Colony size measurements derived from screens using ordered mutant arrays are susceptible to systematic variation caused by several experimental factors. These factors include subtle differences in growth conditions, such as duration of incubation, from one array plate to the next, as well as factors that influence local nutrient availability and affect growth of different subsets of colonies on the same plate. These include location of the colony on the plate, gradients in growth medium volume caused by uneven preparation surfaces and neighboring mutant-strain fitness. Thus, to accurately quantify colony fitness, all of these factors, as well as specific batch effects, must be corrected. The normalization step implements the previously established methods (13) that are applicable for small-scale screens for this purpose. Below, we summarize them for completeness and highlight the differences to standard SGA screening analyses.

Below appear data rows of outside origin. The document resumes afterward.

/-- **`ε′` is NOT split** (under `hA`): `I_{ε′} ⊔ jKer = Δ_X̲` (`inertia_ε1_sup`) with `[Δ_X̲ : jKer] = l ≥ 5` (`jKer_relindex`), and
`Δ_{X̲→} = embK(jKer)` (`piXarrow_inf_delta`, transported). ([IUTchI] §1 p.38) [claim: Mochizuki2012, status: disputed] -/
theorem not_inertia_ε1_map_le_arrowDelta (hA : D.geom.pe.ArrowCoveringClaims) :
    ¬ (D.geom.pe.inertia D.geom.pe.ε1).map D.geom.embK ≤ D.PiXarrow ⊓ D.DeltaC := by
  intro h
  rw [D.PiXarrow_inf_deltaC_of_arrowCoveringClaims hA, Subgroup.map_le_map_iff_of_injective D.geom.embK_injective] at h
  have hsup := hA.inertia_ε1_sup
  rw [sup_eq_right.mpr h] at hsup
  have hidx := hA.jKer_relindex
  rw [hsup, Subgroup.relIndex_self] at hidx
  have := D.geom.pe.five_le
  omega

/-- **`ε″` is NOT split** (under `hA`; `inertia_ε2_sup`). ([IUTchI] §1 p.38) [claim: Mochizuki2012, status: disputed] -/
theorem not_inertia_ε2_map_le_arrowDelta (hA : D.geom.pe.ArrowCoveringClaims) :
    ¬ (D.geom.pe.inertia D.geom.pe.ε2).map D.geom.embK ≤ D.PiXarrow ⊓ D.DeltaC := by
  intro h
  rw [D.PiXarrow_inf_deltaC_of_arrowCoveringClaims hA, Subgroup.map_le_map_iff_of_injective D.geom.embK_injective] at h
  have hsup := hA.inertia_ε2_sup
  rw [sup_eq_right.mpr h] at hsup
  have hidx := hA.jKer_relindex
  rw [hsup, Subgroup.relIndex_self] at hidx
  have := D.geom.pe.five_le
  omega

/-- Hence (under `hA`) a NONZERO cusp is split iff it is neither `ε′` nor `ε″`. ([IUTchI] §1 p.38) [claim: Mochizuki2012, status: disputed] -/
theorem inertia_map_le_arrowDelta_iff (hA : D.geom.pe.ArrowCoveringClaims) {x : D.geom.pe.Cusp} (h0 : x ≠ D.geom.pe.ε0) :
    (D.geom.pe.inertia x).map D.geom.embK ≤ D.PiXarrow ⊓ D.DeltaC ↔ x ≠ D.geom.pe.ε1 ∧ x ≠ D.geom.pe.ε2 := by
  constructor
  · intro h
    constructor
    · rintro rfl; exact D.not_inertia_ε1_map_le_arrowDelta hA h
    · rintro rfl; exact D.not_inertia_ε2_map_le_arrowDelta hA h
  · rintro ⟨h1, h2⟩
    exact D.inertia_map_le_arrowDelta_of_ne h0 h1 h2

/-! ### `Π_{C̲_K}` normalises `Δ_{X̲→}`; normalisers of `Δ_{X̲→}` permute the split cusps -/

/-- `Π_{C̲_K} = embK(Π_C̲)` normalises `Δ_{X̲→} = embK(jKer)` (`hA.jKer_normal`: `jKer ⊴ Π_C̲`). ([IUTchI] §1 p.38) [claim: Mochizuki2012, status: disputed] -/
theorem conj_mem_arrowDelta_of_mem_PiCund (hA : D.geom.pe.ArrowCoveringClaims) {c : D.PiC} (hc : c ∈ D.PiCund) {z : D.PiC}
    (hz : z ∈ D.PiXarrow ⊓ D.DeltaC) : c * z * c⁻¹ ∈ D.PiXarrow ⊓ D.DeltaC := by
  rw [D.PiXarrow_inf_deltaC_of_arrowCoveringClaims hA] at hz ⊢
  obtain ⟨c', hc', rfl⟩ := Subgroup.mem_map.mp hc
  obtain ⟨j, hj, rfl⟩ := Subgroup.mem_map.mp hz
  have hjC : j ∈ D.geom.pe.PiCbar :=
    (Subgroup.mem_inf.mp (Subgroup.mem_inf.mp (D.geom.pe.jKer_le_deltaXbar hj)).1).2
  haveI := hA.jKer_normal
  have hconj : (⟨c', hc'⟩ * ⟨j, hjC⟩ * ⟨c', hc'⟩⁻¹ : ↥D.geom.pe.PiCbar) ∈ D.geom.pe.jKer.subgroupOf D.geom.pe.PiCbar :=
    Subgroup.Normal.conj_mem inferInstance ⟨j, hjC⟩ (Subgroup.mem_subgroupOf.mpr hj) ⟨c', hc'⟩
  rw [Subgroup.mem_subgroupOf] at hconj
  rw [← map_mul, ← map_inv, ← map_mul]
  exact Subgroup.mem_map_of_mem _ hconj

/-- `Π_{C̲_K}` normalises `Δ_{X̲→}`, as an iff. ([IUTchI] §1 p.38) [claim: Mochizuki2012, status: disputed] -/
theorem conj_mem_arrowDelta_iff_of_mem_PiCund (hA : D.geom.pe.ArrowCoveringClaims) {c : D.PiC} (hc : c ∈ D.PiCund) (z : D.PiC) :
    z ∈ D.PiXarrow ⊓ D.DeltaC ↔ c * z * c⁻¹ ∈ D.PiXarrow ⊓ D.DeltaC := by
  refine ⟨D.conj_mem_arrowDelta_of_mem_PiCund hA hc, fun h => ?_⟩
  have h' := D.conj_mem_arrowDelta_of_mem_PiCund hA (D.PiCund.inv_mem hc) h
  simpa [mul_assoc] using h'

/-- **Normalisers of `Δ_{X̲→}` permute the split cusps**: for `n ∈ N(Π_{X̲_K})` normalising `Δ_{X̲→}`, if `x` is split then so is `n·x`
(`actF_decomp`: `embK(D_{n·x}) = (t n)·embK(D_x)·(t n)⁻¹` with `t ∈ Π_{X̲_K}`; intersect with `Δ_C ⊴ Π_{C_F}`; `t` normalises `Δ_{X̲→}` by
`jKer ⊴ Π_C̲`). ([IUTchI] Def 4.1 (ii) p.96) [claim: Mochizuki2012, status: disputed] -/
theorem inertia_map_le_arrowDelta_actF (hA : D.geom.pe.ArrowCoveringClaims)
    (n : ↥(Subgroup.normalizer ((D.PiXund : Subgroup D.PiC) : Set D.PiC)))
    (hJ : ∀ z : D.PiC, z ∈ D.PiXarrow ⊓ D.DeltaC ↔ (n : D.PiC) * z * (n : D.PiC)⁻¹ ∈ D.PiXarrow ⊓ D.DeltaC) {x : D.geom.pe.Cusp}
    (hx : (D.geom.pe.inertia x).map D.geom.embK ≤ D.PiXarrow ⊓ D.DeltaC) :
    (D.geom.pe.inertia (D.actF CG hS n x)).map D.geom.embK ≤ D.PiXarrow ⊓ D.DeltaC := by
  obtain ⟨t, ht, hconj⟩ := D.actF_decomp CG hS n x
  have hN : D.DeltaC.Normal := Literature.AnabelianGeometry.AbsoluteAnabelian.FundamentalExtension.normal_geom _
  rintro _ ⟨i, hi, rfl⟩
  obtain ⟨hiD, hiΔ⟩ := Subgroup.mem_inf.mp hi
  -- `embK i ∈ embK(D_{n·x}) = (t n)·embK(D_x)·(t n)⁻¹`, so `(t n)⁻¹·embK i·(t n) = embK d` with `d ∈ D_x`
  have hmem : D.geom.embK i ∈ MulAut.conj (t * (n : D.PiC)) • (D.geom.pe.decomp x).map D.geom.embK := by
    rw [hconj]; exact Subgroup.mem_map_of_mem _ hiD
  rw [Subgroup.mem_pointwise_smul_iff_inv_smul_mem, MulAut.smul_def, MulAut.conj_inv_apply] at hmem
  obtain ⟨d, hd, hdeq⟩ := Subgroup.mem_map.mp hmem
  -- `d ∈ Δ_{C_K}` since `Δ_C ⊴ Π_{C_F}`, hence `d ∈ I_x` and `embK d ∈ Δ_{X̲→}`
  have hwΔ : (t * (n : D.PiC))⁻¹ * D.geom.embK i * (t * (n : D.PiC)) ∈ D.DeltaC :=
    hN.conj_mem' _ ((D.embK_mem_deltaC_iff i).mpr hiΔ) _
  have hdΔ : D.geom.embK d ∈ D.DeltaC := by rw [hdeq]; exact hwΔ
  have hdI : d ∈ D.geom.pe.inertia x := Subgroup.mem_inf.mpr ⟨hd, (D.embK_mem_deltaC_iff d).mp hdΔ⟩
  have hdJ : D.geom.embK d ∈ D.PiXarrow ⊓ D.DeltaC := hx (Subgroup.mem_map_of_mem _ hdI)
  -- `t n` normalises `Δ_{X̲→}` (`n` by hypothesis, `t ∈ Π_{X̲_K} ≤ Π_{C̲_K}` by `jKer ⊴ Π_C̲`)
  have h1 := (hJ _).mp hdJ
  have h2 := D.conj_mem_arrowDelta_of_mem_PiCund hA (D.PiXund_le_PiCund ht) h1
  rw [hdeq] at h2
  have e : t * ((n : D.PiC) * ((t * (n : D.PiC))⁻¹ * D.geom.embK i * (t * (n : D.PiC))) * (n : D.PiC)⁻¹) * t⁻¹ =
      D.geom.embK i := by group
  rw [e] at h2
  exact h2

/-! ### The character of a lifting automorphism is trivial -/

variable [Fact l.Prime]

/-- **An automorphism of `𝒟^{⊚±}` that fixes `ε⁰` and normalises `Δ_{X̲→}` has slope `±1`**: it permutes the split cusps (for `n` and
`n⁻¹`), hence the non-split nonzero cusps `{ε′, ε″}`, and it is LINEAR `z ↦ u z` in the chart based at `ε⁰`, so `u = gChart₀(n·ε′) = ±1`.
([IUTchI] Def 4.1 (ii) p.96) [claim: Mochizuki2012, status: disputed] -/
theorem actFSlope_eq_one_or_eq_neg_one_of_normalizes_arrowDelta (hA : D.geom.pe.ArrowCoveringClaims)
    (n : ↥(Subgroup.normalizer ((D.PiXund : Subgroup D.PiC) : Set D.PiC)))
    (h0 : D.actF CG hS n D.geom.pe.ε0 = D.geom.pe.ε0)
    (hJ : ∀ z : D.PiC, z ∈ D.PiXarrow ⊓ D.DeltaC ↔ (n : D.PiC) * z * (n : D.PiC)⁻¹ ∈ D.PiXarrow ⊓ D.DeltaC) :
    D.actFSlope CG hS n = 1 ∨ D.actFSlope CG hS n = -1 := by
  -- `hJ` for `n⁻¹`
  have hJ' : ∀ z : D.PiC, z ∈ D.PiXarrow ⊓ D.DeltaC ↔
      ((n⁻¹ : ↥(Subgroup.normalizer ((D.PiXund : Subgroup D.PiC) : Set D.PiC))) : D.PiC) * z *
        ((n⁻¹ : ↥(Subgroup.normalizer ((D.PiXund : Subgroup D.PiC) : Set D.PiC))) : D.PiC)⁻¹ ∈ D.PiXarrow ⊓ D.DeltaC := by
    intro z
    have h := hJ ((n : D.PiC)⁻¹ * z * (n : D.PiC))
    have e : (n : D.PiC) * ((n : D.PiC)⁻¹ * z * (n : D.PiC)) * (n : D.PiC)⁻¹ = z := by group
    rw [e] at h
    rw [Subgroup.coe_inv, inv_inv]
    exact h.symm
  -- `y := n·ε′` is a non-split nonzero cusp
  set y := D.actF CG hS n D.geom.pe.ε1 with hy
  have hy0 : y ≠ D.geom.pe.ε0 := by
    intro h
    have h' : D.actF CG hS n D.geom.pe.ε1 = D.actF CG hS n D.geom.pe.ε0 := by rw [← hy, h, h0]
    exact D.geom.pe.ε1_ne_ε0 ((D.actF CG hS n).injective h')
  have hysplit : ¬ (D.geom.pe.inertia y).map D.geom.embK ≤ D.PiXarrow ⊓ D.DeltaC := by
    intro hle
    have h := D.inertia_map_le_arrowDelta_actF CG hS hA n⁻¹ hJ' hle
    rw [hy, ← Equiv.Perm.mul_apply, ← map_mul, inv_mul_cancel, map_one, Equiv.Perm.one_apply] at h
    exact D.not_inertia_ε1_map_le_arrowDelta hA h
  have hy12 : y = D.geom.pe.ε1 ∨ y = D.geom.pe.ε2 := by
    by_contra hne
    push Not at hne
    exact hysplit ((D.inertia_map_le_arrowDelta_iff hA hy0).mpr hne)
  -- linearity: `gChart₀ y = slope`
  have hlin : D.gChart₀Model CG y = D.actFSlope CG hS n := by
    rw [hy, D.gChart₀Model_actF CG hS n, h0, D.gChart₀Model_ε0 CG, D.gChart₀Model_ε1 CG, mul_one, add_zero]
  rcases hy12 with h | h
  · left; rw [← hlin, h, D.gChart₀Model_ε1 CG]
  · right; rw [← hlin, h, D.gChart₀Model_ε2 CG]

omit [Fact l.Prime] in
/-- `N(Π_v̲)` normalises `Δ_{X̲→}`: `Δ_{X̲→} = Π_v̲ ∩ Δ_C` for `Π_v̲ = Π_{X̲→_K} ∩ augGF⁻¹(G_v̲)` (`Δ_C ⊆ augGF⁻¹(G_v̲)`), and `Δ_C ⊴ Π_{C_F}`.
([IUTchI] Def 3.1 (e) p.62) [claim: Mochizuki2012, status: disputed] -/
theorem conj_mem_arrowDelta_iff_of_mem_normalizer_loc (Gv : Subgroup (Fbar ≃ₐ[F] Fbar)) {m : D.PiC}
    (hv : m ∈ Subgroup.normalizer ((D.PiXarrow ⊓ Gv.comap D.augGF : Subgroup D.PiC) : Set D.PiC)) (z : D.PiC) :
    z ∈ D.PiXarrow ⊓ D.DeltaC ↔ m * z * m⁻¹ ∈ D.PiXarrow ⊓ D.DeltaC := by
  have hN : D.DeltaC.Normal := Literature.AnabelianGeometry.AbsoluteAnabelian.FundamentalExtension.normal_geom _
  have hΔ : ∀ w : D.PiC, w ∈ D.DeltaC → w ∈ Gv.comap D.augGF := by
    intro w hw
    rw [Subgroup.mem_comap, (D.augGF_eq_one_iff w).mpr hw]
    exact Gv.one_mem
  have hv' := Subgroup.mem_normalizer_iff.mp hv z
  constructor
  · intro hz
    obtain ⟨hz1, hz2⟩ := Subgroup.mem_inf.mp hz
    have h := (hv'.mp (Subgroup.mem_inf.mpr ⟨hz1, hΔ z hz2⟩))
    exact Subgroup.mem_inf.mpr ⟨(Subgroup.mem_inf.mp h).1, hN.conj_mem z hz2 m⟩
  · intro hz
    obtain ⟨hz1, hz2⟩ := Subgroup.mem_inf.mp hz
    have hzΔ : z ∈ D.DeltaC := by
      have h := hN.conj_mem _ hz2 m⁻¹
      simpa [mul_assoc] using h
    have h := hv'.mpr (Subgroup.mem_inf.mpr ⟨hz1, hΔ _ hz2⟩)
    exact Subgroup.mem_inf.mpr ⟨(Subgroup.mem_inf.mp h).1, hzΔ⟩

SGAtools corrects for three major sources of bias (Figure 1b). First, all plates are normalized to have the same median colony size. This assumes that most colonies have wild-type fitness (i.e. effects of the applied perturbation are rare) and removes any inconsistencies between plates that can be due to variable image size, timing of imaging, plate thickness and so forth. Second, colonies in each row and column are rescaled to have directly comparable size, as described in (13). This normalization is especially important for colonies toward the edge of the plate, which have more access to nutrients compared with the central ones, enabling them to grow to a larger size. Finally, the spatial correction accounts for correlations in colony sizes in a region of the plate. This effect is due to variable plate thickness and can be corrected by spatial smoothing of the colony sizes [see (13)]. Competition effect, another source of bias that can be accurately accounted for in large-scale screens (13), is implemented as a filter only (see later in the text).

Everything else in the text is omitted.